The following options are supported by numatop:
.PP
-s sampling_precision
.br
normal: balance precision and overhead (default)
.br
high: high sampling precision (high overhead)
.br
low: low sampling precision, suitable for high load system
.PP
-l log_level
.br
Specifies the level of logging in the log file. Valid values are:
.br
1: unknown (reserved for future use)
.br
2: all
.PP
-f log_file
.br
Specifies the log file where output will be written. If the log file is
not writable, the tool will prompt "Cannot open '<file name>' for writting.".
.PP
-d dump_file
.br
Specifies the dump file where the screen data will be written. Generally the dump
file is used for automated test. If the dump file is not writable, the tool will
prompt "Cannot open <file name> for dump writing."
.PP
-h Displays the command's usage.
.PP
-t duration
.br
Specifies run time duration in seconds.
.PP
.SH EXAMPLES
Example 1: Launch numatop with high sampling precision
.br
numatop -s high
.PP
Example 2: Write all warning messages in /tmp/numatop.log
.br
numatop -l 2 -o /tmp/numatop.log
.PP
Example 3: Dump screen data in /tmp/dump.log
.br
numatop -d /tmp/dump.log
.PP
.SH EXIT STATUS
.br
0: successful operation.
.br
Other value: an error occurred.
.PP
.SH USAGE
.br
You must have root privileges to run numatop.
.br
Or set -1 in /proc/sys/kernel/perf_event_paranoid
.PP
\fBNote\fP: The perf_event_paranoid setting has security implications and a non-root
user probably doesn't have authority to access /proc.
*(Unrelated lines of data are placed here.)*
import Literature.MathematicalPhysics.QuantumFieldTheory.Balaban1983to89.B8Thm2TorusCoverOfProp6DeltaAFour
import Literature.MathematicalPhysics.QuantumFieldTheory.Balaban1983to89.B9Ineq347BondReadingYInv
import Literature.MathematicalPhysics.QuantumFieldTheory.Balaban1983to89.B9Thm37GpTorusRegular
import Literature.MathematicalPhysics.QuantumFieldTheory.Balaban1983to89.B9RowSum261DefiniteFaces
import Literature.MathematicalPhysics.QuantumFieldTheory.Balaban1983to89.B9GeoInputsMultiRateKLevelV1

/-!
# `Balaban1983to89.B8Thm2TorusCoverOfEBlock` — sub-row G-B8-T2S, file G9: [Balaban1985RegularSpaces] THEOREM 2 AT THE COVER TORUS OF EVERY MEMBER `(F, n, K)`,
# THE (Δa) FAMILY ONE CURRENCY DOWN — displayed per shape-member as `IsUnit Δ_a` + the (3.42) BLOCK `EBlock(G_a)` of [Balaban1985BackgroundPropagators] Thm 3.3's
# class reading (the conclusion currency of M5.7's `B9Thm310DeltaAIsUnitOfExpansion.eBlock_kernelFamilyBInv_GAY_of_coverCubes''`), the three weighted members
# DERIVED by (3.47) «consequences of the local ones (3.42) and Lemma 2.1», and [Balaban1984PropagatorsII] Lemma 2.1 DISCHARGED at big blocks `M = L^{a′+1}`

statement-level skeleton of published theorems with citation tags; proofs where landed; nothing here is a claim about the Yang–Mills mass gap

T. Bałaban, *Spaces of regular gauge field configurations on a lattice and gauge fixing conditions*, Commun. Math. Phys. **99** (1985) 75–102
[`Balaban1985RegularSpaces`, "[B8]"]: Thm 2 p. 83, (1.29) p. 81, (1.33)–(1.39) pp. 82–83, p. 77 («Ω_j = T_η for j = 0,1,…,l»), Prop. 3 (1.58)–(1.60) pp. 86–87.
T. Bałaban, *Propagators for lattice gauge theories in a background field*, Commun. Math. Phys. **99** (1985) 389–434 [`Balaban1985BackgroundPropagators`, "[B9]"]
(PDF held: `paper:balaban1985-cmp99-background-propagators`, journal page = PDF page + 388): (3.39)–(3.42) p. 397, p. 398 remark after (3.47) «It is easy to see
that the global inequalities (3.47) are consequences of the local ones (3.42) and Lemma 2.1 in [4]», Thm 3.3 p. 399 («the same statements hold for the operators
G(U)»), (3.69) p. 404, (3.106) p. 414, Thm 3.10 p. 416, Thm 3.11 p. 416, p. 408 l. 30–34 («In [4] we have proved all theorems under the assumption that R, M are
sufficiently large. We take these numbers as powers of L»).  [4] = T. Bałaban, *Propagators and renormalization transformations for lattice gauge theories. II*,
Commun. Math. Phys. **96** (1984) 223–250 [`Balaban1984PropagatorsII`]: (2.1)–(2.4) p. 224, (2.45) p. 231, (2.59) p. 233, Lemma 2.1 (2.60)–(2.61) p. 234.
[`Balaban1985UV3`] (1)–(3) p. 256 (the family of tori).  Rows B8.Thm2 × B9.Thm3.3 × B4.Lem2.1 (cells only; no row head changes).

WHY.  After G8 `B8Thm2TorusCoverOfProp6DeltaAFour.hThm2Cover_of_prop6_deltaAFour` the torus Thm 2 interface of record displays ONE analytic family (Δa): at every
shape-member `i` (constant level `m′`, `i.k = m′ + 1`, `i.Mh = L^{a′}`) and admissible background `U₀`, (1) `IsUnit Δ_a` and (2)–(4) the three weighted bounds
`|G_aF|₍₋₁₎, |∇_U G_aF|₍₋₂₎, |Δ_U G_aF|₍₋₃₎ ≤ B₀|F|₍₋₃₎` at def-Y's letters.  The G-B9-LETTERS road (M5.7) produces (2)–(4) in ANOTHER currency — the (3.42) block
`EBlock (kernelFamilyBInv i B cfg (G_a) par) B_E δ_E U₁` of the invariant-class reading, reading-generic (`….eBlock_kernelFamilyBInv_GAY_of_coverCubes''`,
`B9Cor36GCubeLocAtMemberClosed.eBlock_locLetterBY''`) — and G7 §5 `B9Ineq347BondReadingYInv.wNormBY_three_of_eBlock` converts, GIVEN a section `ιB` of the member's
carrier-block map `β` and [4] Lemma 2.1 for `toB6 (geo9K i)`.  The obstacle booked at g9's close: the catalogue's surjectivity of `β` is discarded by F10′, and
A11's `surjective_beta_of_constLev` is typed at `K = 0` tori.  THIS FILE removes it by the `K = 0` GENERALISATION (no binder change, no re-run of F10′∕G6b∕G8): A11's
two lemmas hold VERBATIM at a general Setup torus `PV d ℓ m K` (`B9BetaRangeKLevelV1.surjective_beta_iff` and `B6GlobalChartV1.iterBlockOf_mem_domT_iff` are
already typed there), so EVERY shape-member of the binder has `β` onto and `Function.surjInv` is a section; then the four-member binder follows from the
EBlock-currency binder member by member, and [4] Lemma 2.1 at the members with `i.Mh = L^{a′}` is a theorem of the tree above a threshold on `a′`.

WHAT IS PROVED (all `theorem`s; 0 `def`, 0 `… : Prop` fact, 0 sorry; standard axioms `propext ∕ Classical.choice ∕ Quot.sound`).
* §1 `not_deep_of_constLev'`, ★ `surjective_beta_of_constLev'` (A11 §1 at `PV d ℓ m K`, nominal index a variable `k = n + 1`), ★ `surjective_beta_kIdx_of_constLev` —
  a k-level index of constant level `n` with `i.k = n + 1` has `β` onto `𝔅`.
* §2 `twelve_le_c1`; ★★ `deltaAFour_of_eBlock` (any `d`, `M_N(ℂ)`) — the FOUR-member (Δa) binder of F10′ ∕ G6b ∕ G8 at `B₀ := B_E·c₁(d′, δ_E, 1−α)·L⁴` FROM: the
  geometric data `hgeo` of the members with `i.Mh = L^{a′}` ((2.60) at `(δ_E, α)`, (2.61) at `(δ_E, 1−α)` with exponent `d′` for `toB6 (geo9K i) Rg Hg`, size
  `4·log L ≤ αδ_E·Rg·(L·M_h)`) and the EBlock-CURRENCY BINDER — same shape clauses and admissibility, conclusion (1) `IsUnit (deltaAY i (parKnitY i) (parBY i)
  (GpY i (parKnitY i)) (bgY i U₀))` ∧ (E) `∀ (B : B9.Backgrounds) cfg par U₁, cfg U₁ = bgY i U₀ → EBlock (kernelFamilyBInv i B cfg (GAY i (parKnitY i) (parBY i)
  (GpY i (parKnitY i))) par) B_E δ_E U₁`.  Proof: §1's section + G7 §5 at the one-point reading `cfg () := bgY i U₀`.
* §3 `B₀_pos`; ★★★★★ `thm2TorusAtSU_ofProp6_eBlock_exists` — G6b §2′ `thm2TorusAtSU_ofProp6_deltaAFour_exists` (any `d ≥ 1`, `SU(N)`, `N ≤ 25`, both halves of Thm 2 in
  `Thm2TorusAt` currency, (3.35) dropped by Prop. 6) VERBATIM at that `B₀`, with the binder in the EBlock currency and `hgeo` displayed.
* §4 ★★★★★ `hThm2Cover_of_prop6_eBlock` — G8 `hThm2Cover_of_prop6_deltaAFour` (`d + 1 = 3`, `N = 2`, Thm 2 at the cover torus `PV 2 ℓ (F.m + k₀) K` of EVERY member
  `(F, n, K)` + `P ∣ P′` + `L^{K−n} ∣ P`, no located volume threshold) VERBATIM at that `B₀`, binder in the EBlock currency, `hgeo` displayed.
* §5 ★ `exists_geo_threshold` (any `d`, any band) — `∃ d′ A₀, 8 ≤ L^{A₀} ∧ ∀ a′ ≥ A₀`, every member with `i.Mh = L^{a′}` has `hgeo` at `Rg := 1`: (2.60) threshold-free
  from the level gap (`B9GeoLemma21KLevelV1.levelGap_geo9K_one`, `B9RowSum261DefiniteFaces.ineq260_toB6_of_levelGap`), (2.61) at the door exponent
  `d′ := exp261 geo9K δ_E (1−α)` above its `M`-threshold (`B9Thm37GpTorusRegular.geo_inputs_geo9K`), the size condition for `L^{a′} ≥ 4·log L ∕ (αδ_E)`
  (`B8Thm2TorusOfProp6DeltaAFour.exists_exponent_ge`); ★★★★★ `hThm2Cover_of_prop6_eBlock_exists` — §4 with `hgeo` GONE: `∃ d′ A₀, ∀ a′ ≥ A₀, ∀ a_T` in the windows
  with F7's numeric condition at `B₀ := B_E·c₁(d′, δ_E, 1−α)·L⁴` (`B_E > 0` bound AFTER `a′`), §4's conclusion.

INTERFACE OF RECORD AFTER THIS FILE (what the 19200 consumer `thm2TorusAt_of_dvd` ∘ `thm2SetupSUAt_of_thm2TorusAt` reads): §5 `hThm2Cover_of_prop6_eBlock_exists` —
[B8] Thm 2 (both halves, `SU(2)`, `Reg := ⊤`, (3.35) dropped) at the cover torus of every `(F, n, K)`, MODULO, at every shape-member `i` of the cover torus
(`1 ≤ m′ ≤ K − n`, `i.k = m′ + 1`, `i.Mh = L^{a′}`, `a′ ≥ A₀` the consumer's) and every `U(2)`-valued periodic `U₀ ∈ 𝔄_{m′}(T_η, α₀)`, `α₀ ≤ a_T`: (1) `IsUnit Δ_a(bgY i U₀)`
= the conclusion of `B9Thm310DeltaAIsUnitOfExpansion.isUnit_deltaAY_of_coverCubes` at `parS := parKnitY i, parB := parBY i, Gp := GpY i (parKnitY i), cfg U₁ := bgY i U₀`,
and (E) `EBlock (kernelFamilyBInv i B cfg (G_a) par) B_E δ_E U₁` for every reading = the conclusion of `….eBlock_kernelFamilyBInv_GAY_of_coverCubes''` there (its
constant is member-uniform at fixed `a′`; `δ_E`, `α` are bound BEFORE `d′, A₀`, `B_E` AFTER `a′`).  Both come from the cube-letter families `hinvC`, `hE`, `hrest`, `hV′` (+ `hU∕hT`,
`hW`, (2.61)∕(2.63), the two smallness conditions) of the G-B9-LETTERS road (module M5.1b-G: DEFECT-R ∕ FAMFOUR ∕ ZETA-2, p33 ∕ p38 lineages) — NOT this file's.

HONEST SCOPE ∕ NOT CLAIMED.  Composition BY NAME (G8, G6b §2′, G7 §5, A11 §1's argument, r06∕p21∕n06 geometry lemmas) plus threshold bookkeeping; NO estimate of
[B8] ∕ [B9] ∕ [4] is proved here; (1) and (E) are displayed, inhabited by nothing in this file; the located design (`B₀` read through `c₁(d′, δ_E, 1−α)·L⁴`, the door
exponent `d′`, `Rg := 1`) is the tree's, print's constants enter as O(1); `SU(2)`, `d + 1 = 3` in §4–§5 (§1–§3, `exists_geo_threshold` at any `d`); sup-entries only
(`β₀ = 0`); count-neutral; no summit ∕ sub-problem statement is proved; NOT a node discharge; `stub_PV3A` NOT discharged; nothing continuum ∕ ℝ⁴ ∕ OS ∕ mass-gap ∕
Clay — the Yang–Mills mass gap is NOT proved by any of this.  No `sorry`, no `axiom`, no `def`, no `instance`, no `notation`.  NEW file; nothing landed is modified.
RELATED, NOT DUPLICATED (searched 2026-08-28, `lean search 'surjective_beta_of_constLev|not_deep_of_constLev|deltaAFour_of_eBlock|TorusCoverOfEBlock' --decl`): A11's
two `K = 0` lemmas (kept; these are the general-torus twins), G7 §5 (used), G8 (used).  Cell `lit-balaban`, seat `lit-balaban-t2s-1` gen 10, 2026-08-28;
`--supports stmt-QuantumFields-19200`.
-/

noncomputable section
It is highly recommended
that the user runs \fBnumatop\fP as root.
.PP
.SH VERSION
.br
\fBnumatop\fP requires a patch set to support PEBS Load Latency functionality in the
kernel. The patch set has not been integrated in 3.8. Probably it will be integrated
in 3.9. The following steps show how to get and apply the patch set.
.PP
1. git clone git://git.kernel.org/pub/scm/linux/kernel/git/tip/tip.git
.br
2. cd tip
.br
3. git checkout perf/x86
.br
4. build kernel as usual
.PP
\fBnumatop\fP supports the Intel Xeon processors: 5500-series, 6500/7500-series,
5600 series, E7-x8xx-series, and E5-16xx/24xx/26xx/46xx-series.
\fBNote\fP: CPU microcode version 0x618 or 0x70c or later is required on
E5-16xx/24xx/26xx/46xx-series. It also supports IBM Power8, Power9, Power10 and Power11 processors.